New evidence about the worldwide influenza pandemic of 1918-1919 indicates that getting the flu early protected many people against a second deadlier wave, an article co-authored by a Fogarty epidemiologist concludes.

American soldiers, British sailors and a group of British civilians who were afflicted by the first mild wave of influenza in early 1918 apparently were more immune than others to the severe clinical effects of a more virulent strain later in the year, according to the paper in the Nov. 15 issue of the Journal of Infectious Diseases by medical historian John Barry, staff scientist Cecile Viboud, Ph.D. and epidemiologist Lone Simonson, Ph.D., of The George Washington University.

"If a mild wave is documented, the benefits of cross-protection during future waves should be considered before implementing public health interventions designed to limit exposure," the authors suggested.

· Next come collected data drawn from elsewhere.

/-
Copyright (c) 2026 the pub-hodgecm-mathlib formalisation cell (harness21).  Prover seat hodgecm-mathlib-LH4-p11 (g5), req620 Track A «(D-RAM) FOUR-FRAME» squad
(unit U2H_HSide, the (ρ2b′-X) road :418; bottom socket (A) «type U» of payer LH4-p14 (g4∕g5)'s TypeSplit; statement = `SOCKET-hOCA.v1` 0e05dba0 verbatim).
-/
import Summits.HodgeConjecture.HodgeConjecture.Theorems.F0P3cDyRamFixedPointCensusTypeTwoCensusOfOrderCountsV3   -- ★ (this seat): brings every token of the bottom sockets
import Summits.HodgeConjecture.HodgeConjecture.Theorems.F0P3cDyRamTypeUBottomFacts                 -- ★ p857997 (this seat): brick 1
import Summits.HodgeConjecture.HodgeConjecture.Theorems.F0P3cDyRamTypeTwoBlockCongruenceNhds         -- ★ p858116 (this seat): brick 6, the `V`
import Summits.HodgeConjecture.HodgeConjecture.Theorems.F0P3cDyRamUniformizerPowerTube              -- ★ p858117 (this seat): brick 7, the depth letters
import Summits.HodgeConjecture.HodgeConjecture.Theorems.F0P3cDyRamTypeTwoTubeLetters                 -- ★ p858060 (this seat): brick 5, tube letters
import Summits.HodgeConjecture.HodgeConjecture.Theorems.F0P3cDyRamUnramifiedQuadraticCompletionDictionary   -- ★ LH4-p10: the e = 1 dictionary (type U isometry)
import Literature.NumberTheory.Automorphic.AdicCompletionCompact                                -- ★ `finite_residueField_adicCompletion`
import Summits.HodgeConjecture.HodgeConjecture.Theorems.F0P3cDyRamHSideClosedForm                   -- ★ LH4-p09: the (H) organ `hSide_closedForm_of_tube_exists`
import Literature.NumberTheory.Automorphic.RamifiedPlaceResidueApproximation                       -- ★ p857812 (LH4-p09): `exists_valued_sub_toPlace_lt_one_of_ne_one`
import Literature.NumberTheory.Automorphic.ProjectiveDescentLatticeLevelsDischarge                 -- ★ `valued_toPlace_eq_pow_two_of_ramified`
import Summits.HodgeConjecture.HodgeConjecture.Theorems.F0P3cDyRamTypeASelector                      -- ★ p858170 (this seat): brick 8, the type-(A) branch kill
import Summits.HodgeConjecture.HodgeConjecture.Theorems.F0P3cDyRamTypeTwoLevelDictionary               -- ★ p858041 (this seat): brick 3
import Summits.HodgeConjecture.HodgeConjecture.Theorems.F0P3cDyRamTypeTwoDepthDictionary               -- ★ p858045 (this seat): brick 4
import Summits.HodgeConjecture.HodgeConjecture.Theorems.F0P3cDyRamOrderFiltrationRange                 -- ★ (α) `isOrd_pow_iff_le`
import Literature.NumberTheory.Rogawski1990.FinExplicitTransferFactorInertExponent                  -- ★ `eval_finCharpolyTwo_finGammaTwo_apply_eq_quadratic`
import Summits.HodgeConjecture.HodgeConjecture.Theorems.F0P3cDyRamConeWeightHalfSplit                 -- ★ p857610/p857697 (this seat): flip unit
import Summits.HodgeConjecture.HodgeConjecture.Theorems.F0P3cDyRamConeTubeBound                       -- ★ LH4-p05: GAP-R `le_of_levelSetDep_nonempty`
import Summits.HodgeConjecture.HodgeConjecture.Theorems.F0P3cDyRamToricCensusSumUnrReindex            -- ★ LH4-p08: reindex `orderCounts_eq_censusSum_unr_of_cells`
import Summits.HodgeConjecture.HodgeConjecture.Theorems.F0P3cDyRamFixedPointCensusTypeTwoPrelude      -- ★ p857439: `setOf_typeZero_fixed_eq_setOf_isSelfDualLattice_block`, `valued_toPlace_uniformizer_pow`
import Literature.NumberTheory.Automorphic.UnitaryGroupFormTransport                                -- ★ `conj_mem_unitaryGroupOfForm_iff`
import Literature.NumberTheory.Rogawski1990.UnitaryVertexStabilizerCoverCM                          -- ★ `isUnit_det_placeForm`, `placeForm_map_transpose_of_hermitian`, `isPrincipalIdealRing_integer_adicCompletion`
import Literature.NumberTheory.Automorphic.LocalUnitaryGroupCongr                                   -- ★ `antidiagOne_isHermitian`, `isUnit_antidiagOne_det`
import Summits.HodgeConjecture.HodgeConjecture.Theorems.F0P3cDyRamTypeTwoAnisotropyOfFrame            -- ★ p858030 (this seat): brick 2 `haniso`
import Summits.HodgeConjecture.HodgeConjecture.Theorems.F0P3cDyRamToricLevelCensusUnrAtThirdField     -- ★ the G-side weld `toricCensusSum_unr_weld_of_frame`
import Summits.HodgeConjecture.HodgeConjecture.Theorems.F0P3cDyRamTokenRealizabilityUnrOfFrame       -- ★ p858115 (LH4-p14): `hreal_of_frame_typeU`
import Summits.HodgeConjecture.HodgeConjecture.Theorems.F0P3cDyRamSideNormCriterionRamK               -- ★ p858055: `two_le_of_datum_of_v_two_lt_one`
import Summits.HodgeConjecture.HodgeConjecture.Theorems.F0P3cDyRamCensusBottomArith                   -- ★ LH4-p07: `census_bottom_arith_inert`
import Summits.HodgeConjecture.HodgeConjecture.Theorems.F0P3cDyRamOrderCountCensusUnrSign              -- ★ p858347 (this seat): step 15, the sign `(β, θ)_v = (−1)^(m+d)`
import HarnessLib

Mark Miller, M.D., director of the Fogarty Center's Division of International Epidemiology and Population Studies, said the finding could have implications for future pandemics. "If a 1918-like pandemic were to repeat itself, the early circulation of less pathogenic pandemic viruses could provide some level of population immunity that would limit the full onslaught from the second wave."

"Together with historical data recently uncovered from Denmark and New York City, this study gives us a different look at the process of adaption of novel pandemic influenza viruses to humans and the evolution of virulence," Viboud said.

Among soldiers at U.S. training camps, the rate of illness among soldiers was 3.4 times higher among those who had not previously had the flu, and the rate of death per case was about five times as high.

For people who were infected in the first wave, the risk of illnesses in the second wave was reduced by between 35 percent to 94 percent, about the same protection as for modern vaccines--70 percent to 90 percent. The risk of death was reduced between 56 percent to 89 percent.

At one base, a regiment that had transferred in from Hawaii where soldiers who were exposed to the spring wave had a 6.6 percent incidence in the fall compared to 48.5 percent in a regiment transferring in from Alaska, where soldiers had not been exposed.